Two production rules are encoded here. First, the audit log gets counts and token names, never the underlying values - logging the PII you just redacted defeats the point and is itself a violation. Second, the catch block throws instead of silently retrying, because a "fallback" path that re-sends the raw input is exactly the kind of bug that leaks data under load.

The audit logger is deliberately boring:

// src/lib/pii/audit.ts
import type { PIIType } from './detectors'

export interface RedactionAuditEntry {
    requestId: string
    found: Record<PIIType, number>
    tokens: string[]
}

export async function logRedaction(entry: RedactionAuditEntry): Promise<void> {
    // Swap for your sink: Datadog, a DB table, an append-only S3 log.
    console.info(
        JSON.stringify({
            event: 'pii_redaction',
            at: new Date().toISOString(),
            requestId: entry.requestId,
            counts: entry.found,
            tokenCount: entry.tokens.length,
        })
    )
}

Wiring it into a Next.js route handler is then trivial:

// src/app/api/chat/route.ts
import { callLLMWithRedaction } from '@/src/lib/pii/withRedaction'
import { randomUUID } from 'crypto'

export async function POST(req: Request) {
    const { message } = await req.json()
    if (typeof message !== 'string' || message.length > 8000) {
        return Response.json({ error: 'Invalid input' }, { status: 400 })
    }

    const requestId = randomUUID()
    try {
        const reply = await callLLMWithRedaction({
            userInput: message,
            systemPrompt: 'You are a helpful support assistant.',
            requestId,
        })
        return Response.json({ reply, requestId })
    } catch {
        return Response.json({ error: 'Something went wrong' }, { status: 502 })
    }
}

Where regex stops working: names and addresses

Regex is great for structured PII - anything with a predictable shape. It is useless for names, street addresses, and free-form locations, because "John from Boston" has no pattern. For those you need named-entity recognition.

The standard tool is Microsoft Presidio, which is Python. You have two integration options from a TypeScript app:

  1. Run Presidio as a sidecar service. Deploy presidio-analyzer as a container, POST text to its HTTP API, and merge its findings with your regex detectors. This gives you NER-quality detection for PERSON, LOCATION, NRP, etc.
  2. Use a JS-native NER model via @huggingface/transformers running a token-classification model in a worker. Lighter to deploy, lower accuracy than Presidio.

Here is the sidecar shape - call Presidio, normalize its response into the same found/map structure, and union it with the regex pass:

// src/lib/pii/presidio.ts
interface PresidioFinding {
    entity_type: string
    start: number
    end: number
    score: number
}

export async function analyzeWithPresidio(
    text: string,
    minScore = 0.6
): Promise<PresidioFinding[]> {
    const res = await fetch(`${process.env.PRESIDIO_URL}/analyze`, {
        method: 'POST',
        headers: { 'Content-Type': 'application/json' },
        body: JSON.stringify({ text, language: 'en' }),
    })
    if (!res.ok) throw new Error(`Presidio returned ${res.status}`)
    const findings = (await res.json()) as PresidioFinding[]
    return findings.filter((f) => f.score >= minScore)
}

The minScore threshold is the dial you will spend the most time tuning. Too low and you redact every capitalized word; too high and real names slip through. Start at 0.6 and adjust against your own data.

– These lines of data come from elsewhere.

/-- **THE DOMINATION CRITERION**: a two-exit host with no `W`-status whose counts satisfy `N_RRa = c + N_RB`,
`N_RRj = c + s₁`, `N_BX = c + s₂`, `N_XB = c + s₃` has block map `c·θ_△ + N_RB·ℓψ(w)ℓψ(w′) + s₁·ℓψ(w w′) + s₂·ℓψ(w) w′ +
s₃·w ℓψ(w′) + N_XX·w w′`. -/
theorem blockMap_ex2_eq_dom (hW : NoW Z₁ u u' a₁) (c s₁ s₂ s₃ : ℕ)
    (h1 : tcount Z₁ u u' a₁ (false, true, false, true, false, true) =
      c + tcount Z₁ u u' a₁ (false, true, true, false, false, false))
    (h2 : tcount Z₁ u u' a₁ (false, true, false, true, true, true) = c + s₁)
    (h3 : tcount Z₁ u u' a₁ (true, false, true, true, true, false) = c + s₂)
    (h4 : tcount Z₁ u u' a₁ (true, true, true, false, true, false) = c + s₃) (w w' : Vec6) :
    blockMap Z₁ (ex2 u u') a₁ (fun b => if b then w' else w) =
      (c : ℝ) • thetaTri w w' + (tcount Z₁ u u' a₁ (false, true, true, false, false, false) : ℝ) • (ellv w * ellv w')
        + (s₁ : ℝ) • ellv (w * w') + (s₂ : ℝ) • (ellv w * w') + (s₃ : ℝ) • (w * ellv w')
        + (tcount Z₁ u u' a₁ (true, true, true, true, true, true) : ℝ) • (w * w') := by
  rw [blockMap_ex2_eq_sum_types, sum_types_eq_possTypes Z₁ u u' a₁ hW]
  simp only [possTypes]
  rw [Finset.sum_insert (by decide), Finset.sum_insert (by decide), Finset.sum_insert (by decide),
    Finset.sum_insert (by decide), Finset.sum_insert (by decide), Finset.sum_insert (by decide),
    Finset.sum_insert (by decide), Finset.sum_insert (by decide), Finset.sum_insert (by decide),
    Finset.sum_insert (by decide), Finset.sum_singleton]
  rw [tcount_BB_true, tcount_BB_false, tcount_RX, tcount_XR, tcount_BR, h1, h2, h3, h4]
  simp only [tatom, contrib, exitOf, if_true, if_false, Bool.false_eq_true]
  push_cast
  ext i
  simp only [thetaTri_eq_sum, Pi.add_apply, Pi.mul_apply, Pi.smul_apply, smul_eq_mul, thB, thR, ellv, ell, nAdm, kInv]
  fin_cases i <;> simp <;> ring
import Summits.AtomisticToContinuum.Crystallization.Theorems.FluxTubeKeplerFloorGivesLayered
import Summits.AtomisticToContinuum.Crystallization.Theorems.FluxTubeKeplerFluxCellKeplerSingleScale
import Summits.AtomisticToContinuum.Crystallization.Theorems.ChessboardParticlePlanesPeriodicWindowsIffCrystallization

/-!
# F4 on-path lemma for the forward rung `GrainBlindRung` (grain ladder over `FluxTubeKepler.FloorGivesLayered`)

`Crystallization → GrainRung κ` for every fineness `κ` (in particular `→ GrainBlindRung = ∃ κ > 0, GrainRung κ`): the
landed hull-criterion converse `ChessboardParticlePlanesPeriodicWindowsIffCrystallization.periodicWindows_of_crystallization`
gives periodic windows along every Lennard-Jones ground-state sequence outright, so every member of the family is a
CONSEQUENCE of the sub-problem (the rung lies on the path floor → summit).  Self-contained copy (sub-namespace `OnPath`)
of the definitions of `Lines/GrainBlindRung.lean`; the canonical `GrainLadder.grainRung_of_crystallization` /
`GrainLadder.GrainBlindRung_of_Crystallization` live there with the same text.  No `sorry`.
-/

noncomputable section

namespace Summit.AtomisticToContinuum.Crystallization.Cruxes.FluxCellKepler.GrainLadder.OnPath

open scoped BigOperators Classical
open Filter Topology
open Literature.MathematicalPhysics.StatisticalMechanics
open Summit.AtomisticToContinuum.Crystallization.Theorems.FluxCellKeplerSingleScale
  (LayeredGood layeredGood_mono card_bad_le)
open Summit.AtomisticToContinuum.Crystallization.Theorems.ChargedEnergyGapNegative
  (eStar card_mul_eStar_le crysEnergyLimit)
open Summit.AtomisticToContinuum.Crystallization.Theorems.PrestressSplitKorn
  (SetLayeredNear layeredPos InBox)

local notation "E3" => EuclideanSpace ℝ (Fin 3)

/-- FLOOR(P₀): `N · e(P₀) ≤ E(x)` for every Lennard-Jones ground state (verbatim the floor's first hypothesis). -/
def Floor (P₀ : PeriodicConfiguration 3) : Prop :=
  ∀ (N : ℕ) (x : Fin N → E3), IsGroundState lennardJones x →
    (N : ℝ) * P₀.energyPerParticle lennardJones ≤ interactionEnergy lennardJones x

/-- **Polycrystal template**: `k` convex CELLS — the maximality cells `{p | ∀ j', ⟪n j', p⟫ + t j' ≤ ⟪n j, p⟫ + t j}`
of `k` pairwise distinct affine functions `p ↦ ⟪n j, p⟫ + t j` (half-spaces, slabs, wedges of dihedral angle `≥ 60°` once fat,
power / Voronoi diagrams …; they cover space when `k ≥ 1`, and two distinct cells meet in a plane at most) — the cell `j`
filled by its OWN rigid admissible layered GRAIN `A j (layeredPos (a j) (s j) (z j) ·) + τ j` (spacing and interlayer gaps
in the floor's box `InBox`, Hägg word `s j`, linear isometry `A j`, arbitrary translation `τ j`).  One cell (`k = 1`,
`n = 0`, `t = 0`) is a single admissible layered set. -/
structure PolyTemplate where
  /-- number of cells / grains -/
  k : ℕ
  /-- gradients of the affine functions defining the cells -/
  n : Fin k → E3
  /-- offsets of the affine functions defining the cells -/
  t : Fin k → ℝ
  /-- translation of grain `j` -/
  τ : Fin k → E3
  /-- in-plane spacing of grain `j` -/
  a : Fin k → ℝ
  /-- frame of grain `j` -/
  A : Fin k → (E3 →ₗᵢ[ℝ] E3)
  /-- Hägg word of grain `j` -/
  s : Fin k → ℤ → ℤ
  /-- layer heights of grain `j` -/
  z : Fin k → ℤ → ℝ
  /-- every grain is an admissible layered set (the floor's box) -/
  box : ∀ j, InBox (a j) (z j) ∧ IsHaggSeq (s j)
  /-- the affine functions are pairwise distinct (so distinct cells overlap in a plane at most: no multiply-filled
  cell; with fatness this bounds the local density of the polycrystal) -/
  nodup : Function.Injective fun j => (n j, t j)

namespace PolyTemplate

/-- Cell `j`: where the `j`-th affine function is maximal (a closed convex polyhedron). -/
def cell (T : PolyTemplate) (j : Fin T.k) : Set E3 :=
  {p | ∀ j' : Fin T.k, inner ℝ (T.n j') p + T.t j' ≤ inner ℝ (T.n j) p + T.t j}

/-- Grain `j`: the rigid admissible layered set `A j (layeredPos …) + τ j`. -/
def grain (T : PolyTemplate) (j : Fin T.k) : Set E3 :=
  {p | ∃ l : ℤ × ℤ × ℤ, p = T.A j (layeredPos (T.a j) (T.s j) (T.z j) l) + T.τ j}

/-- The polycrystal: cell `j` carries grain `j`. -/
def carrier (T : PolyTemplate) : Set E3 :=
  {p | ∃ j : Fin T.k, p ∈ T.cell j ∧ p ∈ T.grain j}

/-- `1/κ`-FATNESS of the cells (`κ ≥ 0` the grain fineness): every point of every cell lies within `2r` of the centre
of a ball of radius `r`, `κ·r ≥ 1`, contained in the cell.  `κ = 0`: no cell qualifies (`1 ≤ 0·r` is false). -/
def Fat (T : PolyTemplate) (κ : ℝ) : Prop :=
  ∀ (j : Fin T.k) (p : E3), p ∈ T.cell j →
    ∃ (q : E3) (r : ℝ), 1 ≤ κ * r ∧ dist p q ≤ 2 * r ∧ Metric.closedBall q r ⊆ T.cell j

end PolyTemplate

/-- The `R`-ball of relative positions around `x i` is two-way `η`-matched with the `1/κ`-fat polycrystal template `T`. -/
def PolyGoodVia (κ R η : ℝ) {N : ℕ} (x : Fin N → E3) (i : Fin N) (T : PolyTemplate) : Prop :=
  T.Fat κ ∧
    (∀ p ∈ T.carrier, ‖p‖ ≤ R → ∃ j : Fin N, dist (x j - x i) p ≤ η) ∧
    (∀ j : Fin N, ‖x j - x i‖ ≤ R → ∃ p ∈ T.carrier, dist (x j - x i) p ≤ η)

/-- `κ`-POLYCRYSTAL-GOOD site: some `1/κ`-fat polycrystal template matches the `R`-ball around `x i` two-way with
tolerance `η`. -/
def PolyGood (κ R η : ℝ) {N : ℕ} (x : Fin N → E3) (i : Fin N) : Prop :=
  ∃ T : PolyTemplate, PolyGoodVia κ R η x i T

/-- `κ`-GRAIN-GOOD site: layered-good (the floor's predicate, verbatim by name) OR `κ`-polycrystal-good.
`κ = 0`: the floor's predicate (`grainGood_zero_iff`); `κ = 1/2`: clean polycrystals of `2`-fat grains are good. -/
def GrainGood (κ R η : ℝ) {N : ℕ} (x : Fin N → E3) (i : Fin N) : Prop :=
  LayeredGood R η x i ∨ PolyGood κ R η x i

/-- GRAIN-BLIND BUDGET with dial `κ`: at every scale `(R,η)` some `c > 0` prices the sites that are not `κ`-grain-good
against the excess energy over `N · e(P₀)` (`κ = 0`: the floor's budget; the crux's quantifier order `∀ R η, ∃ c`). -/
def GrainBudget (κ : ℝ) (P₀ : PeriodicConfiguration 3) : Prop :=
  ∀ R η : ℝ, 0 < R → 0 < η → ∃ c : ℝ, 0 < c ∧
    ∀ (N : ℕ) (x : Fin N → E3), IsGroundState lennardJones x →
      c * (Nat.card {i : Fin N // ¬ GrainGood κ R η x i} : ℝ) ≤
        interactionEnergy lennardJones x - (N : ℝ) * P₀.energyPerParticle lennardJones

/-- Periodic windows at every scale along `x` (verbatim the conclusion of `FluxTubeKepler.PeriodicGivenLayered`). -/
def HasPeriodicWindows (x : (N : ℕ) → (Fin N → E3)) : Prop :=
  ∃ P : PeriodicConfiguration 3, ∀ R ε : ℝ, 0 < ε → ∃ᶠ N in atTop, ∃ t : E3,
    (∀ s ∈ P.points, ‖s‖ ≤ R → ∃ i : Fin N, dist (x N i + t) s ≤ ε) ∧
    (∀ i : Fin N, ‖x N i + t‖ ≤ R → ∃ s ∈ P.points, dist (x N i + t) s ≤ ε)

/-- **The graded family.** `GrainRung κ`: FLOOR and the budget that leaves clean `1/κ`-fat polycrystalline sites
unpriced force periodic windows along every Lennard-Jones ground-state sequence. -/
def GrainRung (κ : ℝ) : Prop :=
  ∀ P₀ : PeriodicConfiguration 3, Floor P₀ → GrainBudget κ P₀ →
    ∀ x : (N : ℕ) → (Fin N → E3), (∀ N, IsGroundState lennardJones (x N)) → HasPeriodicWindows x

/-- **Deciding rung.** For SOME positive fineness `κ` the budget need not price ORIENTATION TEXTURE above the grain
size `2/κ`: pricing only the sites whose `R`-neighbourhood is not `η`-close to some polycrystal of `1/κ`-fat admissible
layered grains (any number of grains, any frames, any fat convex cells) suffices — the single frame of the windows is then
selected by the energy (grain-boundary tension ⇒ coarsening).  (`∃ κ > 0`, not a hand-picked fineness: the first member
of the dial above the floor `κ = 0`; every member is a real step — the ideal polycrystal with cubic `1/κ`-fat grains in
generic orientations is `κ`-grain-good at every site and scale and layered-good at none.) -/
def GrainBlindRung : Prop := ∃ κ : ℝ, 0 < κ ∧ GrainRung κ

/-! ## Predicate bookkeeping -/

/-- No cell is `1/0`-fat: at fineness `κ = 0` no site is polycrystal-good (for `R ≥ 0`). -/
theorem not_polyGood_zero {R η : ℝ} (hR : 0 ≤ R) {N : ℕ} (x : Fin N → E3) (i : Fin N) :
    ¬ PolyGood 0 R η x i := by
  rintro ⟨T, hfat, -, h₂⟩
  obtain ⟨p, hp, -⟩ := h₂ i (by simp [hR])
  obtain ⟨j, hj, -⟩ := hp
  obtain ⟨q, r, h1, -, -⟩ := hfat j p hj
  norm_num at h1

/-- The floor's predicate is the member `κ = 0` of the family. -/
theorem grainGood_zero_iff {R η : ℝ} (hR : 0 ≤ R) {N : ℕ} (x : Fin N → E3) (i : Fin N) :
    GrainGood 0 R η x i ↔ LayeredGood R η x i :=
  ⟨fun h => h.elim id fun hP => (not_polyGood_zero hR x i hP).elim, Or.inl⟩

theorem fat_mono {κ κ' : ℝ} (hκ : κ ≤ κ') (T : PolyTemplate) : T.Fat κ → T.Fat κ' := by
  intro h j p hp
  obtain ⟨q, r, h1, h2, h3⟩ := h j p hp
  have hr : 0 ≤ r := by linarith [dist_nonneg (x := p) (y := q)]
  exact ⟨q, r, h1.trans (mul_le_mul_of_nonneg_right hκ hr), h2, h3⟩

theorem polyGood_mono {κ κ' : ℝ} (hκ : κ ≤ κ') {R η : ℝ} {N : ℕ} (x : Fin N → E3) (i : Fin N) :
    PolyGood κ R η x i → PolyGood κ' R η x i := by
  rintro ⟨T, hfat, h₁, h₂⟩
  exact ⟨T, fat_mono hκ T hfat, h₁, h₂⟩

theorem grainGood_mono {κ κ' : ℝ} (hκ : κ ≤ κ') {R η : ℝ} {N : ℕ} (x : Fin N → E3) (i : Fin N) :
    GrainGood κ R η x i → GrainGood κ' R η x i :=
  fun h => h.elim Or.inl fun hP => Or.inr (polyGood_mono hκ x i hP)

/-- `GrainGood κ` is antitone in the radius and monotone in the tolerance. [folklore] -/
theorem polyGood_mono_scale {κ R R' η η' : ℝ} (hR : R ≤ R') (hη : η' ≤ η) {N : ℕ}
    (x : Fin N → E3) (i : Fin N) : PolyGood κ R' η' x i → PolyGood κ R η x i := by
  rintro ⟨T, hfat, h₁, h₂⟩
  refine ⟨T, hfat, ?_, ?_⟩
  · intro p hp hpR
    obtain ⟨j, hj⟩ := h₁ p hp (hpR.trans hR)
    exact ⟨j, hj.trans hη⟩
  · intro j hj
    obtain ⟨p, hp, hjp⟩ := h₂ j (hj.trans hR)
    exact ⟨p, hp, hjp.trans hη⟩

/-- The ONE-CELL template (`k = 1`, `n = 0`, `t = 0`, `τ = 0`) of an admissible layered set. -/
def oneCell (a : ℝ) (A : E3 →ₗᵢ[ℝ] E3) (s : ℤ → ℤ) (z : ℤ → ℝ) (h : InBox a z ∧ IsHaggSeq s) :
    PolyTemplate where
  k := 1
  n := fun _ => 0
  t := fun _ => 0
  τ := fun _ => 0
  a := fun _ => a
  A := fun _ => A
  s := fun _ => s
  z := fun _ => z
  box := fun _ => h
  nodup := fun _ _ _ => Subsingleton.elim _ _

theorem oneCell_cell (a : ℝ) (A : E3 →ₗᵢ[ℝ] E3) (s : ℤ → ℤ) (z : ℤ → ℝ) (h : InBox a z ∧ IsHaggSeq s)
    (j : Fin 1) : (oneCell a A s z h).cell j = Set.univ := by
  ext p
  simp [PolyTemplate.cell, oneCell]

theorem oneCell_carrier (a : ℝ) (A : E3 →ₗᵢ[ℝ] E3) (s : ℤ → ℤ) (z : ℤ → ℝ) (h : InBox a z ∧ IsHaggSeq s) :
    (oneCell a A s z h).carrier = {p | ∃ l : ℤ × ℤ × ℤ, p = A (layeredPos a s z l)} := by
  ext p
  have hc : ∀ j, p ∈ (oneCell a A s z h).cell j := fun j => by rw [oneCell_cell]; trivial
  simp only [PolyTemplate.carrier, PolyTemplate.grain, Set.mem_setOf_eq]
  constructor
  · rintro ⟨j, -, l, hl⟩
    exact ⟨l, by simpa [oneCell] using hl⟩
  · rintro ⟨l, rfl⟩
    exact ⟨⟨0, Nat.one_pos⟩, hc _, l, by simp [oneCell]⟩

/-- For a POSITIVE fineness the disjunction collapses: a layered-good site is `κ`-polycrystal-good for the one-cell
template (the whole space is one `1/κ`-fat cell).  So `GrainGood κ = PolyGood κ` for `κ > 0`, while `GrainGood 0 =
LayeredGood`. [folklore] -/
theorem polyGood_of_layeredGood {κ : ℝ} (hκ : 0 < κ) {R η : ℝ} {N : ℕ} (x : Fin N → E3) (i : Fin N) :
    LayeredGood R η x i → PolyGood κ R η x i := by
  rintro ⟨a, ha₁, ha₂, A, s, z, hs, hz, h₁, h₂⟩
  refine ⟨oneCell a A s z ⟨⟨ha₁, ha₂, hz⟩, hs⟩, ?_, ?_, ?_⟩
  · intro j p _
    refine ⟨p, 1 / κ, ?_, ?_, ?_⟩
    · rw [mul_one_div_cancel hκ.ne']
    · rw [dist_self]; positivity
    · rw [oneCell_cell]; exact Set.subset_univ _
  · intro p hp hpR
    rw [oneCell_carrier] at hp
    obtain ⟨l, rfl⟩ := hp
    exact h₁ _ ⟨l.1, l.2.1, l.2.2, rfl⟩ hpR
  · intro j hj
    obtain ⟨p, ⟨m, k, l, rfl⟩, hjp⟩ := h₂ j hj
    refine ⟨_, ?_, hjp⟩
    rw [oneCell_carrier]
    exact ⟨(m, k, l), rfl⟩

theorem grainGood_iff_polyGood {κ : ℝ} (hκ : 0 < κ) {R η : ℝ} {N : ℕ} (x : Fin N → E3) (i : Fin N) :
    GrainGood κ R η x i ↔ PolyGood κ R η x i :=
  ⟨fun h => h.elim (polyGood_of_layeredGood hκ x i) id, Or.inr⟩

/-- The budget is monotone in the dial: a budget pricing the larger bad set prices the smaller one. -/
theorem grainBudget_mono {κ κ' : ℝ} (hκ : κ ≤ κ') (P₀ : PeriodicConfiguration 3) :
    GrainBudget κ P₀ → GrainBudget κ' P₀ := by
  intro hB R η hR hη
  obtain ⟨c, hc, hcB⟩ := hB R η hR hη
  refine ⟨c, hc, fun N x hx => le_trans ?_ (hcB N x hx)⟩
  have hle : Nat.card {i : Fin N // ¬ GrainGood κ' R η x i} ≤ Nat.card {i : Fin N // ¬ GrainGood κ R η x i} := by
    rw [Nat.card_eq_fintype_card, Nat.card_eq_fintype_card]
    exact Fintype.card_subtype_mono _ _ fun i hi hg => hi (grainGood_mono hκ x i hg)
  exact mul_le_mul_of_nonneg_left (by exact_mod_cast hle) hc.le

/-! ## F3 — the family specialises to the proved floor -/

/-- `GrainRung 0` is the floor: the seed theorem followed by the proved `PeriodicGivenLayered` (the only rewriting is
`grainGood_zero_iff`: at fineness `0` the polycrystal disjunct is void). -/
theorem grainRung_zero : GrainRung 0 := by
  intro P₀ hF hB x hx
  refine Theses.FluxTubeKepler.PeriodicGivenLayered_holds x hx
    (Theorems.FluxTubeKeplerFloorGivesLayered.FloorGivesLayered_proof P₀ hF ?_ x hx)
  intro R η hR hη
  obtain ⟨c, hc, hcB⟩ := hB R η hR hη
  refine ⟨c, hc, fun N y hy => ?_⟩
  show c * (Nat.card {i : Fin N // ¬ LayeredGood R η y i} : ℝ) ≤ _
  refine le_trans ?_ (hcB N y hy)
  have hle : Nat.card {i : Fin N // ¬ LayeredGood R η y i} ≤
      Nat.card {i : Fin N // ¬ GrainGood 0 R η y i} := by
    rw [Nat.card_eq_fintype_card, Nat.card_eq_fintype_card]
    exact Fintype.card_subtype_mono _ _ fun i hi hg => hi ((grainGood_zero_iff hR.le y i).1 hg)
  exact mul_le_mul_of_nonneg_left (by exact_mod_cast hle) hc.le

/-! ## Dial monotonicity (harder-to-easier = decreasing the fineness `κ`) -/

theorem grainRung_anti {κ κ' : ℝ} (hκ : κ ≤ κ') : GrainRung κ' → GrainRung κ :=
  fun H P₀ hF hB x hx => H P₀ hF (grainBudget_mono hκ P₀ hB) x hx

/-- The deciding rung gives the floor member `κ = 0` (informational `specialises`). -/
theorem grainRung_zero_of_grainBlindRung (h : GrainBlindRung) : GrainRung 0 := by
  obtain ⟨κ, hκ, h⟩ := h
  exact grainRung_anti hκ.le h

/-! ## F4 — on-path lemmas: the sub-problem implies every member -/

theorem grainRung_of_crystallization (κ : ℝ) (h : _root_.Crystallization) : GrainRung κ :=
  fun _ _ _ x hx =>
    Theorems.ChessboardParticlePlanesPeriodicWindowsIffCrystallization.periodicWindows_of_crystallization h x hx

@[aesop safe apply]
theorem GrainBlindRung_of_Crystallization (h : _root_.Crystallization) : GrainBlindRung :=
  ⟨1, one_pos, grainRung_of_crystallization 1 h⟩

end Summit.AtomisticToContinuum.Crystallization.Cruxes.FluxCellKepler.GrainLadder.OnPath

end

The tradeoff nobody warns you about

Redaction is not free - it degrades the model's context. "Email John at john@acme.com about order 5512" becomes "Email [PERSON_1] at [EMAIL_1] about order [CREDIT_CARD_1]" - and now you have two problems. The order number 5512 got misdetected as a card fragment (Luhn would catch a real 16-digit number, but short numerics are noisy), and the model has lost the human-readable anchors that help it reason. Over-redaction makes the assistant dumber.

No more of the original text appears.